-- Exercise requirements --
A stretch of the entries below is to be set down exactly, running from the line with "097I–097N, 0032. [StacksProject]" through the line with "id_comp u := Hom.ext", both included, and no other line.

%%

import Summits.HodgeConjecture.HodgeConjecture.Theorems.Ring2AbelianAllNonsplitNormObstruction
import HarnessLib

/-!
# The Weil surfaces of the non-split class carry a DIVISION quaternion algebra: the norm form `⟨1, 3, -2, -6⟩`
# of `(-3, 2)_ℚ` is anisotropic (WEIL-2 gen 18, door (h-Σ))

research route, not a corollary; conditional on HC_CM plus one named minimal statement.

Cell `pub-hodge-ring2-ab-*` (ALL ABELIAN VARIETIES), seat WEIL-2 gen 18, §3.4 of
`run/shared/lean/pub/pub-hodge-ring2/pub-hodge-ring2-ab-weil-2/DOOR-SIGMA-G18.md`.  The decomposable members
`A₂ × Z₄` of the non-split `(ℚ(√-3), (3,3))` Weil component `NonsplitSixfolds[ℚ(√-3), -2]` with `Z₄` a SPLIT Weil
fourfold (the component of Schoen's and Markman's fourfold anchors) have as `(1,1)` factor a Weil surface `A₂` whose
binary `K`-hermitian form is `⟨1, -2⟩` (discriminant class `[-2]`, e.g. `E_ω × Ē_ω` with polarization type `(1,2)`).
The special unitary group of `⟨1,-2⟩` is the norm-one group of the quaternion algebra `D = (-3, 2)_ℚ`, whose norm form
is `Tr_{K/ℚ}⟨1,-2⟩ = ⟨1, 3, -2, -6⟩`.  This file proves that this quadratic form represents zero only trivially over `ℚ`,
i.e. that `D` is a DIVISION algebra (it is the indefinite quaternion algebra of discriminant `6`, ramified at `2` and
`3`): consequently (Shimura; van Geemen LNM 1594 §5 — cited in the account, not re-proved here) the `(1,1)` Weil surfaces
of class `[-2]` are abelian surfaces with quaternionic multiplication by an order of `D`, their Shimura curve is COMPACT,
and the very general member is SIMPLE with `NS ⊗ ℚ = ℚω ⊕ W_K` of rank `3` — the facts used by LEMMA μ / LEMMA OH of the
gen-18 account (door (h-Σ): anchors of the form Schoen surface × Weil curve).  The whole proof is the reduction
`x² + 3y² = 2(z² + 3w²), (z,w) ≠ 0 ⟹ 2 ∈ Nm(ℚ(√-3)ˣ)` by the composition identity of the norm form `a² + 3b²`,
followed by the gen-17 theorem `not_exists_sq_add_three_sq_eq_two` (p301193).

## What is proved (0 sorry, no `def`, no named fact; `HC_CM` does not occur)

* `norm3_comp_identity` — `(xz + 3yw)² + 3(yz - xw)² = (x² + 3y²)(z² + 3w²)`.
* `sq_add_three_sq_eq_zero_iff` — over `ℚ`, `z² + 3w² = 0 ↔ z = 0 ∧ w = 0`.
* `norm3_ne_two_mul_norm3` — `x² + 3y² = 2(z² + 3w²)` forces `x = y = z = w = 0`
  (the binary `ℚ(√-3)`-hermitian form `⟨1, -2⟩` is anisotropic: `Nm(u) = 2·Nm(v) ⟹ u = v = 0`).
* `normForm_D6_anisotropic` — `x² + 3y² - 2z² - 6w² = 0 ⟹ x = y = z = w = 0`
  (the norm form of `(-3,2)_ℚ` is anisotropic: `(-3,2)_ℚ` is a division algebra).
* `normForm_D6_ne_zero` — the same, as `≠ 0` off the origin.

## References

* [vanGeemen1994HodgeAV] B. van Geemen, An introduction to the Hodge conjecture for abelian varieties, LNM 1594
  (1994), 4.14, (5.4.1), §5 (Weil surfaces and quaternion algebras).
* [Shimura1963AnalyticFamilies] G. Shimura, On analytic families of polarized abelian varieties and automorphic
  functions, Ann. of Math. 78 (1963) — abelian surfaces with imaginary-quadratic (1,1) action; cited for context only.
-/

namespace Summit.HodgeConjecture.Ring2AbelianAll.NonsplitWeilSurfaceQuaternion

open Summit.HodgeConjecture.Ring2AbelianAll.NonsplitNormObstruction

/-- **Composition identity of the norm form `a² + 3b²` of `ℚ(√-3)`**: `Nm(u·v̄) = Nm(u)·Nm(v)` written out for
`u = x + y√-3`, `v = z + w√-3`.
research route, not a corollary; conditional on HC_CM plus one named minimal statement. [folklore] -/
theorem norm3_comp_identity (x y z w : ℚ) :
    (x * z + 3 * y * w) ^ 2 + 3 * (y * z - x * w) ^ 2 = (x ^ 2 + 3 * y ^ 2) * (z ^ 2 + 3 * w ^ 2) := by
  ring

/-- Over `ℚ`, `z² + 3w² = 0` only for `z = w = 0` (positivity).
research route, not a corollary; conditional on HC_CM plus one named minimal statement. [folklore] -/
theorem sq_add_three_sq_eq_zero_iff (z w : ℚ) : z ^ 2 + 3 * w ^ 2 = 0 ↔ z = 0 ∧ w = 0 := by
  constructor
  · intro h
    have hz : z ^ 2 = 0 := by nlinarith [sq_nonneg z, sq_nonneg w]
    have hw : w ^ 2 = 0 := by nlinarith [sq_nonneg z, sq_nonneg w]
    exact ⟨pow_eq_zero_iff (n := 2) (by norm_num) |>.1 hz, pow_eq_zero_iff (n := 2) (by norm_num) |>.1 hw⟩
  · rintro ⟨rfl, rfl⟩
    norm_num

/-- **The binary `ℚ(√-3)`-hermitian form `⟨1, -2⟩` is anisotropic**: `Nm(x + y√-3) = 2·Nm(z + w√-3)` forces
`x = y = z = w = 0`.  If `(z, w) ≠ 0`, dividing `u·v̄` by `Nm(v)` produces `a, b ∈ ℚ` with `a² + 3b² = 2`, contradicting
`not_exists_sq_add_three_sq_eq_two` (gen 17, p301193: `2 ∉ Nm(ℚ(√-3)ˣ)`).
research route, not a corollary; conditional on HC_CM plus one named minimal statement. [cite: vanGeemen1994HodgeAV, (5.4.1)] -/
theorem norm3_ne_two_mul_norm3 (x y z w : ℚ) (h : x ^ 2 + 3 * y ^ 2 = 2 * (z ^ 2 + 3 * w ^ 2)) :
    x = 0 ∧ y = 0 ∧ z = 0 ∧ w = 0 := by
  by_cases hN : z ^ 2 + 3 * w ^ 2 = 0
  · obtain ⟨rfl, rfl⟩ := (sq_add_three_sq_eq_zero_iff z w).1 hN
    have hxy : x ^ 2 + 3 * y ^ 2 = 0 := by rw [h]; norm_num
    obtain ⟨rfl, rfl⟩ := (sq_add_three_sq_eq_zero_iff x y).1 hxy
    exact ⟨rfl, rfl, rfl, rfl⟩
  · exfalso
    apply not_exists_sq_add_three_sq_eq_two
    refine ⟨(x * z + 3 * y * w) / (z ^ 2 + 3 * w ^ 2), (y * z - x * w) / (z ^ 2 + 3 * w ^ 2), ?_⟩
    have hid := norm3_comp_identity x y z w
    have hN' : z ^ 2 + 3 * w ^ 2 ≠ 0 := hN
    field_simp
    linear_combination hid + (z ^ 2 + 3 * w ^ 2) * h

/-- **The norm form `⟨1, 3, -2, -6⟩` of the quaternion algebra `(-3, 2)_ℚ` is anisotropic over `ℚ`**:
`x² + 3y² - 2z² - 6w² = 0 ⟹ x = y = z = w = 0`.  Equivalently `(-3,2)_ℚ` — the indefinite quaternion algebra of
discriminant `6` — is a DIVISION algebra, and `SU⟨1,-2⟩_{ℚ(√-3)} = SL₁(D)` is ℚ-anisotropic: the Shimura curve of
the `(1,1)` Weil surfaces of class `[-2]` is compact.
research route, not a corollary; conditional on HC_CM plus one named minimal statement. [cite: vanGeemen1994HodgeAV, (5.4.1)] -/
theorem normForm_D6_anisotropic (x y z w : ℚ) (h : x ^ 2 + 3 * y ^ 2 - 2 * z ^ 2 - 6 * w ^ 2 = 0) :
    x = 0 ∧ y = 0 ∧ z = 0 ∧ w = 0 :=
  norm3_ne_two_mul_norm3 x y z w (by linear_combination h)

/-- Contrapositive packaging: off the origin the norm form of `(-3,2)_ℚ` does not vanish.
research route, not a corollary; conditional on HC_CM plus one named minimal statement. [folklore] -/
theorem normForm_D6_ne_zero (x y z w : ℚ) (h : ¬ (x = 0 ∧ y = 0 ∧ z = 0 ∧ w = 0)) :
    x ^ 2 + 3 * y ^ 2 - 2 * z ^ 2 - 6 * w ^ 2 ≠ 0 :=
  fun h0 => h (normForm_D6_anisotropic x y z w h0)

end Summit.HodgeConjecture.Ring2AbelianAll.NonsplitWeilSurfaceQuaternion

%%
%%

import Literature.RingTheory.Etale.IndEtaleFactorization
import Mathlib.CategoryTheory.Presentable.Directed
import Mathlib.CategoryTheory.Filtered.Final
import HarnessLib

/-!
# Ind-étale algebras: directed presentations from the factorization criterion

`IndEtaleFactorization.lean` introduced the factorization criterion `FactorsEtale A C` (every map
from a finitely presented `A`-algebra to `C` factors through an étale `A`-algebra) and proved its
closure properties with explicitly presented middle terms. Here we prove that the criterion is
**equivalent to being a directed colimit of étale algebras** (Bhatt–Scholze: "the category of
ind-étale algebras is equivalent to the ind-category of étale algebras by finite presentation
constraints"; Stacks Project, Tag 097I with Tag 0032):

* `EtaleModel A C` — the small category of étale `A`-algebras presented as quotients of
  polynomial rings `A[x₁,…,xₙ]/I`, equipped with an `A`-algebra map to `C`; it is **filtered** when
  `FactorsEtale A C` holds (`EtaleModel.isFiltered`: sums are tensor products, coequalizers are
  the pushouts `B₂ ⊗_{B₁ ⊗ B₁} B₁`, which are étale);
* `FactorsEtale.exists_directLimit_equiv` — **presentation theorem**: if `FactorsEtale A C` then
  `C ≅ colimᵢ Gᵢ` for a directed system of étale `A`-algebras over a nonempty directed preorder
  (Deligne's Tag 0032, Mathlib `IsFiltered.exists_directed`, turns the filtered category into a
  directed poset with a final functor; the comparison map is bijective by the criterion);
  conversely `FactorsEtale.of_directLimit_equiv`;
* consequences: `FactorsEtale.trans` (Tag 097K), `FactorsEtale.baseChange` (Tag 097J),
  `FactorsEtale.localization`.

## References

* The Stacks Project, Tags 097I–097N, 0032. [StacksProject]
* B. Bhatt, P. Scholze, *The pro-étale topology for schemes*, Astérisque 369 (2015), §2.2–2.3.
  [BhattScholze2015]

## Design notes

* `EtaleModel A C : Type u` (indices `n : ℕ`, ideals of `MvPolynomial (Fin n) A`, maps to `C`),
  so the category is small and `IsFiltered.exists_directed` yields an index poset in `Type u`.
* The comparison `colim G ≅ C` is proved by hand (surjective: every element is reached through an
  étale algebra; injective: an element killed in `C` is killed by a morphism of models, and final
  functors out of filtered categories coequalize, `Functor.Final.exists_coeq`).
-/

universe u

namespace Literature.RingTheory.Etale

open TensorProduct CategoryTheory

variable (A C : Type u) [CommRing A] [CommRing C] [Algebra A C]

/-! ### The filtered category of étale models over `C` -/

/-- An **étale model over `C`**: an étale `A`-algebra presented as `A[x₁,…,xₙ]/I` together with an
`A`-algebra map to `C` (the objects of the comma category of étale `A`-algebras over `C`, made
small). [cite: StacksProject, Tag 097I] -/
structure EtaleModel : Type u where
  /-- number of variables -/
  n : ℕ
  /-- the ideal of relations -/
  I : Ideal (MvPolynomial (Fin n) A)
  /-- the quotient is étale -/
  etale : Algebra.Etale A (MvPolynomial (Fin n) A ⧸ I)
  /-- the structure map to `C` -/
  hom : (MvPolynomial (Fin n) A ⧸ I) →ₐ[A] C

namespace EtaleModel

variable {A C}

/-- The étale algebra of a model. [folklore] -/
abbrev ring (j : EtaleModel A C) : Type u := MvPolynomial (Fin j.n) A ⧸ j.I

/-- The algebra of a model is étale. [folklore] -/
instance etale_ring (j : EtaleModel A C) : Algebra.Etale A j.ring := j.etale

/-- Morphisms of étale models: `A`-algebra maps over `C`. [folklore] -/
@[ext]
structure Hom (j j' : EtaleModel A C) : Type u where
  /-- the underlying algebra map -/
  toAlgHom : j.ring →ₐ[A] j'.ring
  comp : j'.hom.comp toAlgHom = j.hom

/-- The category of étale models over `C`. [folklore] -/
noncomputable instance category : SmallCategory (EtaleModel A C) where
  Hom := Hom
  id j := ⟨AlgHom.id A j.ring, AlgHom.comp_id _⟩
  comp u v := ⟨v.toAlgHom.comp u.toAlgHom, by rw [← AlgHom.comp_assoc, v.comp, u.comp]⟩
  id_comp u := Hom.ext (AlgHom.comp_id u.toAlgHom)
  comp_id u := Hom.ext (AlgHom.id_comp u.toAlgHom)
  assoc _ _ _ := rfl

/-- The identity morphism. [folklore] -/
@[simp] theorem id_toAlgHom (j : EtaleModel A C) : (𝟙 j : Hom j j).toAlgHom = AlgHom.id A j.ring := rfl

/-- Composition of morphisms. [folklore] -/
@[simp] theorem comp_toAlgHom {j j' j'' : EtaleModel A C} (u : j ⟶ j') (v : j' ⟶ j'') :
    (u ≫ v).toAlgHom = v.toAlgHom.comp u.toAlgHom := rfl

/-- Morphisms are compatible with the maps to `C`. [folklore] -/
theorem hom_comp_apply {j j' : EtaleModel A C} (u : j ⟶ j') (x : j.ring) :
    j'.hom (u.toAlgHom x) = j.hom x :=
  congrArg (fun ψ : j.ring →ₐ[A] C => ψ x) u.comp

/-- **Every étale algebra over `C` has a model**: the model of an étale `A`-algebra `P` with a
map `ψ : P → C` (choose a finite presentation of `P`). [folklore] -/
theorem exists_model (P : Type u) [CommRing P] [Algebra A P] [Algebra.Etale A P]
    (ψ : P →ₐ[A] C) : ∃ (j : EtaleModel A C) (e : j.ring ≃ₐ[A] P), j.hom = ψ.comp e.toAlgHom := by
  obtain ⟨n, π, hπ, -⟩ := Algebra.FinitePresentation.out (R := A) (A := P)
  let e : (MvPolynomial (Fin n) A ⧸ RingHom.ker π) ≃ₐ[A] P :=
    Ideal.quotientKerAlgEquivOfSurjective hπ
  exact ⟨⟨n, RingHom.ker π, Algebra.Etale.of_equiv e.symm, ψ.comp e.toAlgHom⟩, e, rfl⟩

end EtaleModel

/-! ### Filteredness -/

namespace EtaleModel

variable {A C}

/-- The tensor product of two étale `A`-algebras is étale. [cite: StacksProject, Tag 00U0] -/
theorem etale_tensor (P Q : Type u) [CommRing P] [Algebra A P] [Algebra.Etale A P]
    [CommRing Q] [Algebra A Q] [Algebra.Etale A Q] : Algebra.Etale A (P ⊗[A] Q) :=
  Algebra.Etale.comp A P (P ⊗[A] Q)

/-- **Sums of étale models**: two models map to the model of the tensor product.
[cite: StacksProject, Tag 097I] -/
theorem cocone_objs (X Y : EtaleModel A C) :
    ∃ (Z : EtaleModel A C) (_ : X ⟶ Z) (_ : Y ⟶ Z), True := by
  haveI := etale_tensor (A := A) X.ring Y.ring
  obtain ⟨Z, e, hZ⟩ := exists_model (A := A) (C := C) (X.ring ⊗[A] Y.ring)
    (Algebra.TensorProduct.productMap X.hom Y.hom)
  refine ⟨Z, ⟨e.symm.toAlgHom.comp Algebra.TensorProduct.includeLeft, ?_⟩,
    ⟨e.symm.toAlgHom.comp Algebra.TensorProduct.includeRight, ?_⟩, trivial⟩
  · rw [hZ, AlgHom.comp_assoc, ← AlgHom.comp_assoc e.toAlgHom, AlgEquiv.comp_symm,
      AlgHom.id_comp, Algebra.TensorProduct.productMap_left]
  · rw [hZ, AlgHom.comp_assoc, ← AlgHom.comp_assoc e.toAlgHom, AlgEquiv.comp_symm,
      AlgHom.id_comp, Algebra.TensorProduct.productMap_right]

%%

-- Response to this exercise --
* The Stacks Project, Tags 097I–097N, 0032. [StacksProject]
* B. Bhatt, P. Scholze, *The pro-étale topology for schemes*, Astérisque 369 (2015), §2.2–2.3.
  [BhattScholze2015]

## Design notes

* `EtaleModel A C : Type u` (indices `n : ℕ`, ideals of `MvPolynomial (Fin n) A`, maps to `C`),
  so the category is small and `IsFiltered.exists_directed` yields an index poset in `Type u`.
* The comparison `colim G ≅ C` is proved by hand (surjective: every element is reached through an
  étale algebra; injective: an element killed in `C` is killed by a morphism of models, and final
  functors out of filtered categories coequalize, `Functor.Final.exists_coeq`).
-/

universe u

namespace Literature.RingTheory.Etale

open TensorProduct CategoryTheory

variable (A C : Type u) [CommRing A] [CommRing C] [Algebra A C]

/-! ### The filtered category of étale models over `C` -/

/-- An **étale model over `C`**: an étale `A`-algebra presented as `A[x₁,…,xₙ]/I` together with an
`A`-algebra map to `C` (the objects of the comma category of étale `A`-algebras over `C`, made
small). [cite: StacksProject, Tag 097I] -/
structure EtaleModel : Type u where
  /-- number of variables -/
  n : ℕ
  /-- the ideal of relations -/
  I : Ideal (MvPolynomial (Fin n) A)
  /-- the quotient is étale -/
  etale : Algebra.Etale A (MvPolynomial (Fin n) A ⧸ I)
  /-- the structure map to `C` -/
  hom : (MvPolynomial (Fin n) A ⧸ I) →ₐ[A] C

namespace EtaleModel

variable {A C}

/-- The étale algebra of a model. [folklore] -/
abbrev ring (j : EtaleModel A C) : Type u := MvPolynomial (Fin j.n) A ⧸ j.I

/-- The algebra of a model is étale. [folklore] -/
instance etale_ring (j : EtaleModel A C) : Algebra.Etale A j.ring := j.etale

/-- Morphisms of étale models: `A`-algebra maps over `C`. [folklore] -/
@[ext]
structure Hom (j j' : EtaleModel A C) : Type u where
  /-- the underlying algebra map -/
  toAlgHom : j.ring →ₐ[A] j'.ring
  comp : j'.hom.comp toAlgHom = j.hom

/-- The category of étale models over `C`. [folklore] -/
noncomputable instance category : SmallCategory (EtaleModel A C) where
  Hom := Hom
  id j := ⟨AlgHom.id A j.ring, AlgHom.comp_id _⟩
  comp u v := ⟨v.toAlgHom.comp u.toAlgHom, by rw [← AlgHom.comp_assoc, v.comp, u.comp]⟩
  id_comp u := Hom.ext (AlgHom.comp_id u.toAlgHom)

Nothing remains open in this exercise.